(This question is about Exercise 27 on page 55 from these lecture notes.)
We consider a $M/E_r/1$ queue with arrival rate $\lambda$ and mean service time $r/\mu$. We let $P(z):=\sum_{n=0}^{\infty}p_nz^n$ be the generating function of the probabilities $p_n$. We assume that the occupation rate $\rho=\lambda \cdot r/\mu$ is smaller than 1.

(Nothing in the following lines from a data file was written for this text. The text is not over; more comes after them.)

/-
Copyright: the b2b-balaban cell (near-miss cell 7), T⁴-continuum fan-out; row NE7b ROUND-2 swarm, seat
t4-ne7b-formalise-leaf-05 gen 3 (row S6g′ INSTANCE of `t4/b2b-balaban-t4-ne7b-p1/LEAVES-NE7b.md`, owner's ruling
R-OWNER-22-20 (2)).  Released under the licence of the surrounding project.
-/
import Summits.QuantumFields.BalabanUV.T4Continuum.Support.HistoryRenewalsCost

/-!
# The renewal count is class-linear, cost side — ON THE FLAT TREE the binder counts on (row S6g′, «INST-NR» part 2)

Summits-side support leaf of the T⁴-continuum cell (rung (B)+1 on a FINITE torus only; NOT infinite volume, NOT the
mass gap, NOT the Clay statement; NOT a proof of the spine estimate NE7b).  Row NE7b, route «COUNT», row S6g′; sequel
of `HistoryRenewalsCost`.  [folklore] structural recursion over the lineage's own carrier; nothing is quoted from
print, nothing printed is asserted, no `[cite:]` tag, no `Prop` fact minted, no definition.

WHY.  The binding (`HistoryJoinsEnd.card_S_le_exp_pow`) counts on the CLASS REPRESENTATIVE — the flat shape tree
`relabel f G′` (`P.gen c = gmap Prod.fst (P.genT c)`), whose `events` FINSET merges equal labels — so the booked cost
`totalCostT` (a sum over the events finset) must be read on the FRESH TAGGED member `G′`, while `NR` ∕ `ENT` are read
on the flat tree.  The structural count `nrenew` is the same on both (`nrenew_relabel`), which transports part 1's
`nrenew·φ ≤ totalCostT` across the relabelling.

WHAT.  `nrenew_relabel`, `nrenew_gmap`; **`NR_relabel_le_totalCostT_div`**; the END **`ENT_leRC_relabel`**
(`G = relabel f G′`, `st′ ∘ f = st`, `G′` fresh + `ConsistentTLE`, displays `Mono st G′` and `InjPartsR st′ fat′ G`):
`ENT st′ G ≤ 2·bsum (1 + fat′) G + 4·partnerAges st′ G + 8·mrg st′ G + (8 ∕ φ)·totalCostT sh C K R G′`; on pedigrees'
FLAT genealogies (`st := PEv.step ∘ id`, leaf-02 gen 3's `HistoryZoneMassTotalFlat` convention): **`ENT_leRC_gen`**,
`ENT_leRC_gen_E₂`, `NR_gen_le` — from `HeadOldest`, `Forest`, the tagged member's `ConsistentTLE Prod.fst C K R
(P.genT c)` BY NAME (H1b) and the flat display `InjPartsR` (row S1c: canonical order ⇒ by construction).

HONEST SCOPE.  As part 1: displays with named suppliers; the constant check `exp((8∕φ)·T)` vs the LE exit's margin is
the instance END's.  Nothing of H3∕(B)∕BetaPertH touched; `BirthShapeNodup` NOT retired here; NE7b NOT proved.
HONEST DEPENDENCY (cell): continuum YM on T⁴ ⇐ BetaPertH ∧ nine spine estimates (0/9 proved); BetaPertH ⇐ (D1) ∧
(D4) ∧ CAP+tail; G-an2-4 gates asym, D1 and NE2/3/4.  This file changes none of it.
-/

open Finset
open Literature.MathematicalPhysics.QuantumFieldTheory.Balaban1983to89
open T4PersistenceDictionary T4PrintedShapeBanking T4TaggedShapeBanking T4PartnerMultiplicity T4BranchingRecordsGas
open Summit.QuantumFields.BalabanUV.T4Continuum.LateMergers
open Summit.QuantumFields.BalabanUV.T4Continuum.HistoryBankingLE
open Summit.QuantumFields.BalabanUV.T4Continuum.HistoryJoins
open Summit.QuantumFields.BalabanUV.T4Continuum.HistoryJoinsAdm
open Summit.QuantumFields.BalabanUV.T4Continuum.HistorySiblingEntropyBridge
open Summit.QuantumFields.BalabanUV.T4Continuum.HistoryJoinsBudget (mrg)
open Summit.QuantumFields.BalabanUV.T4Continuum.HistoryJoinsEntropyBudget (ENT)
open Summit.QuantumFields.BalabanUV.T4Continuum.HistoryRenewalsCost

namespace Summit.QuantumFields.BalabanUV.T4Continuum.HistoryRenewalsCost

noncomputable section

variable {ε : Type*}

/-! ## §1 The count is relabelling-invariant; the cost is the tagged member's -/

section Relabel

variable {δ : Type*}

/-- **THE RENEWAL COUNT IS RELABELLING-INVARIANT** (same tree). [folklore] -/
@[simp] theorem nrenew_relabel (f : ε → δ) : ∀ G : Gen ε, nrenew (relabel f G) = nrenew G
  | Gen.born _ _ => rfl
  | Gen.renew G e h => by rw [relabel_renew, nrenew_renew, nrenew_renew, nrenew_relabel f G]
  | Gen.merge X Y e => by rw [relabel_merge, nrenew_merge, nrenew_merge, nrenew_relabel f X, nrenew_relabel f Y]

/-- the same for the zone chain's `gmap` [folklore] -/
@[simp] theorem nrenew_gmap (f : ε → δ) (G : Gen ε) : nrenew (ZoneSkeleton.gmap f G) = nrenew G := by
  rw [← HistoryGen.Pedigree.relabel_eq_gmap' f G, nrenew_relabel]

variable [DecidableEq ε] {sh : ε → PEv} {C : T4PrintedShapeBanking.Consts} {K : ℕ} {R : ℕ → ℕ}

/-- **`NR` OF THE FLAT TREE ≤ THE TAGGED MEMBER'S BOOKED COST ∕ φ**: for `G = relabel f G′` with `G′` fresh and
`ConsistentTLE`, floors `≥ φ > 0` on the run. [folklore] -/
theorem NR_relabel_le_totalCostT_div (f : ε → δ) (st' : δ → ℕ) (hE₂ : 0 ≤ C.E₂) (hE₃ : 0 ≤ C.E₃) {φ : ℝ}
    (hφ0 : 0 < φ) (hφ : ∀ n, n ≤ K → φ ≤ floorK C K R n) {G' : Gen ε} (hf : FreshT G')
    (hc : ConsistentTLE sh C K R G') : (NR st' (relabel f G') : ℝ) ≤ totalCostT sh C K R G' / φ := by
  rw [NR_cast_eq_nrenew, nrenew_relabel, le_div_iff₀ hφ0]
  exact nrenew_mul_le_totalCostT hE₂ hE₃ hφ0.le hφ hf hc

/-- **THE END ON THE FLAT TREE OF A FRESH TAGGED MEMBER**: `G = relabel f G′`, `f` step-preserving
(`st′ ∘ f = st`), `G′` fresh and `ConsistentTLE`; displays `Mono st G′` (free on pedigrees) and `InjPartsR st′ fat′ G`
(canonical order ∕ labels of the FLAT tree, row S1c); floors `≥ φ > 0` on the run:
`ENT st′ G ≤ 2·bsum (1 + fat′) G + 4·partnerAges st′ G + 8·mrg st′ G + (8 ∕ φ)·totalCostT sh C K R G′`. [folklore] -/
theorem ENT_leRC_relabel (f : ε → δ) {st : ε → ℕ} {st' : δ → ℕ} (hst : ∀ e, st' (f e) = st e) (fat' : δ → ℕ)
    (hE₂ : 0 ≤ C.E₂) (hE₃ : 0 ≤ C.E₃) {φ : ℝ} (hφ0 : 0 < φ) (hφ : ∀ n, n ≤ K → φ ≤ floorK C K R n)
    {G' : Gen ε} (hm : Mono st G') (hi : InjPartsR st' fat' (relabel f G')) (hf : FreshT G')
    (hc : ConsistentTLE sh C K R G') :
    ENT st' (relabel f G') ≤ 2 * bsum (fun b => (1 : ℝ) + fat' b) (relabel f G') +
      4 * (partnerAges st' (relabel f G') : ℝ) + 8 * mrg st' (relabel f G') + 8 / φ * totalCostT sh C K R G' := by
  have h := ENT_leR st' fat' (relabel f G') (mono_relabel f hst hm) hi
  have hNR := NR_relabel_le_totalCostT_div f st' hE₂ hE₃ hφ0 hφ hf hc
  have : 8 * (NR st' (relabel f G') : ℝ) ≤ 8 / φ * totalCostT sh C K R G' := by
    rw [div_mul_eq_mul_div, le_div_iff₀ hφ0]
    have := mul_le_mul_of_nonneg_left hNR (by norm_num : (0 : ℝ) ≤ 8)
    rw [mul_div_assoc'] at this
    exact (le_div_iff₀ hφ0).1 this
  linarith

end Relabel

/-! ## §2 On the flat genealogy of a pedigree -/

section FlatPedigree

open HistoryGen

variable {α π : Type*} [DecidableEq α] [DecidableEq π] (P : HistoryGen.Pedigree α π)

/-- **ON THE FLAT GENEALOGY `P.gen c` OF A PEDIGREE** (the tree the binder counts on; `st := PEv.step ∘ id` as in
leaf-02 gen 3's `HistoryZoneMassTotalFlat`): `HeadOldest`, `Forest`, the tagged member's `ConsistentTLE` (H1b, by
name), the flat order ∕ label display `InjPartsR`, floors `≥ φ > 0`; the cost is the TAGGED member's `totalCostT`.
[folklore] -/
theorem ENT_leRC_gen (hH : ∀ c, P.HeadOldest c) (hF : ∀ c, P.Forest c) (fat : PEv → ℕ)
    {C : T4PrintedShapeBanking.Consts} {K : ℕ} {R : ℕ → ℕ} (hE₂ : 0 ≤ C.E₂) (hE₃ : 0 ≤ C.E₃) {φ : ℝ}
    (hφ0 : 0 < φ) (hφ : ∀ n, n ≤ K → φ ≤ floorK C K R n) (c : α)
    (hi : InjPartsR (PEv.step ∘ (id : PEv → PEv)) fat (P.gen c)) (hc : ConsistentTLE Prod.fst C K R (P.genT c)) :
    ENT (PEv.step ∘ (id : PEv → PEv)) (P.gen c) ≤
      2 * bsum (fun b => (1 : ℝ) + fat b) (P.gen c) +
        4 * (partnerAges (PEv.step ∘ (id : PEv → PEv)) (P.gen c) : ℝ) +
        8 * mrg (PEv.step ∘ (id : PEv → PEv)) (P.gen c) + 8 / φ * totalCostT Prod.fst C K R (P.genT c) := by
  have hg : P.gen c = relabel Prod.fst (P.genT c) := (HistoryGen.Pedigree.relabel_eq_gmap' Prod.fst (P.genT c)).symm
  rw [hg] at hi ⊢
  exact ENT_leRC_relabel Prod.fst (st := PEv.step ∘ Prod.fst) (fun _ => rfl) fat hE₂ hE₃ hφ0 hφ (mono_genT P hH c) hi
    (Pedigree.freshT_genT hF c) hc

/-- **READING 1 on the flat genealogy** (`R ≥ 1` on the run, `E₂ > 0`). [folklore] -/
theorem ENT_leRC_gen_E₂ (hH : ∀ c, P.HeadOldest c) (hF : ∀ c, P.Forest c) (fat : PEv → ℕ)
    {C : T4PrintedShapeBanking.Consts} {K : ℕ} {R : ℕ → ℕ} (hE₂ : 0 < C.E₂) (hE₃ : 0 ≤ C.E₃)
    (hR1 : ∀ n, n ≤ K → 1 ≤ R n) (c : α)
    (hi : InjPartsR (PEv.step ∘ (id : PEv → PEv)) fat (P.gen c)) (hc : ConsistentTLE Prod.fst C K R (P.genT c)) :
    ENT (PEv.step ∘ (id : PEv → PEv)) (P.gen c) ≤
      2 * bsum (fun b => (1 : ℝ) + fat b) (P.gen c) +
        4 * (partnerAges (PEv.step ∘ (id : PEv → PEv)) (P.gen c) : ℝ) +
        8 * mrg (PEv.step ∘ (id : PEv → PEv)) (P.gen c) + 8 / C.E₂ * totalCostT Prod.fst C K R (P.genT c) :=
  ENT_leRC_gen P hH hF fat hE₂.le hE₃ hE₂ (fun n hn => E₂_le_floorK (C := C) hE₂.le hn (hR1 n hn)) c
    hi hc

/-- the flat tree's renewal count against the tagged member's booked cost (no entropy display). [folklore] -/
theorem NR_gen_le (hF : ∀ c, P.Forest c) {C : T4PrintedShapeBanking.Consts} {K : ℕ} {R : ℕ → ℕ}
    (hE₂ : 0 ≤ C.E₂) (hE₃ : 0 ≤ C.E₃) {φ : ℝ} (hφ0 : 0 < φ) (hφ : ∀ n, n ≤ K → φ ≤ floorK C K R n) (c : α)
    (hc : ConsistentTLE Prod.fst C K R (P.genT c)) :
    (NR (PEv.step ∘ (id : PEv → PEv)) (P.gen c) : ℝ) ≤ totalCostT Prod.fst C K R (P.genT c) / φ := by
  have hg : P.gen c = relabel Prod.fst (P.genT c) := (HistoryGen.Pedigree.relabel_eq_gmap' Prod.fst (P.genT c)).symm
  rw [hg]
  exact NR_relabel_le_totalCostT_div Prod.fst _ hE₂ hE₃ hφ0 hφ (Pedigree.freshT_genT hF c) hc

end FlatPedigree

end

end Summit.QuantumFields.BalabanUV.T4Continuum.HistoryRenewalsCost
/-- **SUP-NORM BOUND FROM A BLOCK MAJORANT.**  If `T` has a block majorant `N ≥ 0` between the sharp block norms and the row sums of `N` are `≤ q`,
then `|T v (x)| ≤ q · sup|v|` for every `v` and `x` — through the partition of unity of the source space (`HasMaj.bound`); no entrywise row sum and no
fibre count enter. [cite: Balaban1984PropagatorsII, (2.52)–(2.53) p.232 (majorant ⇒ operator-norm bound)] -/
theorem abs_apply_le_of_hasMaj {T : (X → ℝ) →ₗ[ℝ] (X₂ → ℝ)} {N : g.Site → g.Site → ℝ} {q : ℝ}
    (h : HasMaj (BlockNorm.ofBlocks g blk) (BlockNorm.ofBlocks g blk₂) T N) (hN : ∀ y y', 0 ≤ N y y')
    (hrow : ∀ y, ∑ y', N y y' ≤ q) (v : X → ℝ) (x : X₂) : |T v x| ≤ q * ⨆ z : X, |v z| := by
  set S : ℝ := ⨆ z : X, |v z| with hS
  have hS0 : 0 ≤ S := Real.iSup_nonneg fun z => abs_nonneg (v z)
  have h1 : |T v x| ≤ (BlockNorm.ofBlocks g blk₂).loc (blk₂ x) (T v) := abs_le_loc_ofBlocks blk₂ (T v) rfl
  have h2 := h.bound hN v (blk₂ x)
  refine h1.trans (h2.trans ?_)
  calc ∑ y', N (blk₂ x) y' * ((BlockNorm.ofBlocks g blk).κ * (BlockNorm.ofBlocks g blk).loc y' v)
      ≤ ∑ y', N (blk₂ x) y' * S := Finset.sum_le_sum fun y' _ => by
        rw [kappa_ofBlocks, one_mul]
        exact mul_le_mul_of_nonneg_left (loc_le_iSup_abs blk v y') (hN _ _)
    _ = (∑ y', N (blk₂ x) y') * S := by rw [Finset.sum_mul]
    _ ≤ q * S := mul_le_mul_of_nonneg_right (hrow _) hS0
import Mathlib
import Literature.Analysis.FluidPDE.VectorCalculus
import Literature.Analysis.FluidPDE.RadialCalculus
import Literature.Analysis.PDE.LoewnerNirenberg
import Summits.NavierStokesRegularity.NavierStokesRegularity.Theorems.UnthreadedDoorKinematicShadowPointSourceCalculus
import Summits.NavierStokesRegularity.NavierStokesRegularity.Theorems.UnthreadedDoorFluxStarvedDipoleAmplitudeInequality
import HarnessLib

/-!
# Route `UnthreadedDoor`, crux `PoloidalLiouville` (stmt-NavierStokesRegularity-1222), wall W1 — crux idea
# «flux-starved-dipoles» (ns-idea-15 g12/g13, `Cruxes/PoloidalLiouville/FluxStarvedDipoleSketch.lean`):
# calculus of the TURNING-AXIS DIPOLE POTENTIAL `T(x) = ⟪A(‖x−x₀‖), x−x₀⟫/‖x−x₀‖ + R(‖x−x₀‖)`

First of two support files for the PDE half of the sketch Prop `AmplitudeLawSteady` (K1 `DipoleNeverSteady` is composed in the
sketch as `AmplitudeLawSteady → ConvexEndgame → DipoleNeverSteady`; `ConvexEndgame` is p836018, the ODE half of
`AmplitudeLawSteady` is p836154 `amplitude_law_of_poleIdentity`).  The sequel `…FluxStarvedDipolePoleIdentity` proves the POLE
IDENTITY `⟪A″ + (2/r)A′ − (2/r²)A, A⟫(r) = 0` from the steady kinematic law and shell tangency; this file supplies the calculus of
the dipole potential (`A, R ∈ C³(0,∞)`; the potential is passed as `T` with the defining equation `hT`, so that the statements
apply verbatim to the sketch's `dipolePotential x₀ A R`):

* `dipole_contDiffAt`, `dipole_differentiableAt_gradient`, `dipole_differentiableAt_laplacian` — `T ∈ C³` off the centre,
  so `∇T` and `ΔT` are differentiable there;
* `dipole_fderiv_apply_eq_zero` — `DT(p)[w] = 0` for `w ⊥ p − x₀` and `w ⊥ A(‖p − x₀‖)` (at the poles `p = x₀ ± rÂ(r)`:
  every tangent direction), by differentiating along the line `p + tw` (`hasDerivAt_norm_line`);
* `profile_calculus` — the `σ = ρ² ↔ ρ` conversion: the profile `P(σ) = ⟪A(√σ), e⟫/√σ` of the FIXED-axis potential
  `⟪e, y⟫P(‖y‖²)` has the derivative data of `KinematicShadow.PointSource.laplacian_potential` at `σ = r²`, with
  `4r²P″ + 10P′ = (⟪A″,e⟫ + (2/r)⟪A′,e⟫ − (2/r²)⟪A,e⟫)/r`; `radial_calculus` — the same for `R(√σ)`;
* `dipole_frame_expansion`, `dipole_laplacian_sphere` — in an orthonormal frame `b` the potential is the sum of three
  fixed-axis potentials plus a radial function, hence on the sphere `‖y‖ = r`:
  `ΔT(x₀ + y) = Σᵢ ⟪bᵢ, y⟫·Cᵢ + D`, `Cᵢ = (⟪A″,bᵢ⟫ + (2/r)⟪A′,bᵢ⟫ − (2/r²)⟪A,bᵢ⟫)(r)/r`.

HONEST LABEL: multivariable calculus in the LINEAR kinematic shadow of W1 (critic V28: information-grade, W1 movement 0);
`AmplitudeLawSteady`, `FluxStarvationSteady`, K1, `PoloidalLiouville` (1222), its wall `stub_scalarLiouville` and the summit stay
OPEN; NO Navier–Stokes regularity statement is proved.  `--supports stmt-NavierStokesRegularity-1222` (helper).  [folklore]
-/

noncomputable section

-- the summit and its single sub-problem share the name (CONVENTIONS §1)
set_option linter.dupNamespace false

open Set Filter Topology InnerProductSpace
open scoped RealInnerProductSpace Laplacian
open Literature.Analysis.FluidPDE

namespace Summit.NavierStokesRegularity.NavierStokesRegularity.Theorems.PoloidalLiouville.FluxStarvedDipole

/-! ### Regularity of the dipole potential off the centre -/

/-- The turning-axis dipole potential `T(x) = ⟪A(‖x−x₀‖), x−x₀⟫/‖x−x₀‖ + R(‖x−x₀‖)` is `C³` off the centre when
`A, R ∈ C³(0,∞)`. [folklore] -/
theorem dipole_contDiffAt {A : ℝ → (EuclideanSpace ℝ (Fin 3))} {R : ℝ → ℝ} {x₀ x : (EuclideanSpace ℝ (Fin 3))} {T : (EuclideanSpace ℝ (Fin 3)) → ℝ}
    (hT : ∀ z, T z = ⟪A ‖z - x₀‖, z - x₀⟫ / ‖z - x₀‖ + R ‖z - x₀‖)
    (hA : ContDiffOn ℝ 3 A (Ioi 0)) (hR : ContDiffOn ℝ 3 R (Ioi 0)) (hx : x ≠ x₀) :
    ContDiffAt ℝ 3 T x := by
  have hfun : T = fun z => ⟪A ‖z - x₀‖, z - x₀⟫ / ‖z - x₀‖ + R ‖z - x₀‖ := funext hT
  have hsub : ContDiffAt ℝ 3 (fun z : (EuclideanSpace ℝ (Fin 3)) => z - x₀) x := contDiffAt_id.sub contDiffAt_const
  have hne : x - x₀ ≠ 0 := sub_ne_zero.mpr hx
  have hn : ContDiffAt ℝ 3 (fun z : (EuclideanSpace ℝ (Fin 3)) => ‖z - x₀‖) x := hsub.norm ℝ hne
  have hpos : ‖x - x₀‖ ∈ Ioi (0 : ℝ) := norm_pos_iff.mpr hne
  have hA' : ContDiffAt ℝ 3 (fun z : (EuclideanSpace ℝ (Fin 3)) => A ‖z - x₀‖) x :=
    (hA.contDiffAt (Ioi_mem_nhds hpos)).comp x hn
  have hR' : ContDiffAt ℝ 3 (fun z : (EuclideanSpace ℝ (Fin 3)) => R ‖z - x₀‖) x :=
    (hR.contDiffAt (Ioi_mem_nhds hpos)).comp x hn
  rw [hfun]
  exact ((hA'.inner ℝ hsub).div hn (norm_ne_zero_iff.mpr hne)).add hR'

From Exercise (i), we know that $$ P(z)(\lambda+\mu) - p_0\mu = P(z)\lambda z^r + (P(z) - p_0)\mu z^{-1}, \tag{$\dagger$} $$ but now we need to show that $P(z)$ is given by $$ P(z) = \frac{(1-\rho)\mu}{\mu-\lambda(z^r+z^{r-1}+\dots+z)}. \tag{$\ddagger$} $$
I rewrited $(\dagger)$, which yields $$ P(z) = \frac{p_0\mu(1-z^{-1})}{\lambda(1-z^r)+\mu(1-z^{-1})}, $$ but from there on, I couldn't find a way to rewrite $P(z)$ in such a way that it resembles $(\ddagger)$.
Also, plugging $(\ddagger)$ into $(\dagger)$ did not yield any results.
Your help is greatly appreciated.
From your last identity giving $P(z)$, for $z\neq1$, you may write $$ \begin{align} P(z) &= \frac{p_0\mu(1-z^{-1})}{\lambda(1-z^r)+\mu(1-z^{-1})}\\\\ &=\frac{p_0\mu}{\mu+\lambda\dfrac{1-z^r\:}{1-z^{-1}}}\\\\ &=\frac{p_0\mu}{\mu-\lambda z\dfrac{1-z^r}{1-z}}\\\\ &=\frac{p_0\mu}{\mu-\lambda z\left(1+z+\ldots+z^{r-1} \right)}\\\\ &=\frac{p_0\mu}{\mu-\lambda \left(z+\ldots+z^{r-1}+z^{r} \right)} \end{align} $$ and since $p_0=1-\rho$, you then obtain the desired result $(\ddagger)$, where we have used the identiy $$ 1+x+\ldots+x^{n-1}=\frac{1-x^{n}}{1-x}, \quad x\neq1,\,n=1,2,\ldots. $$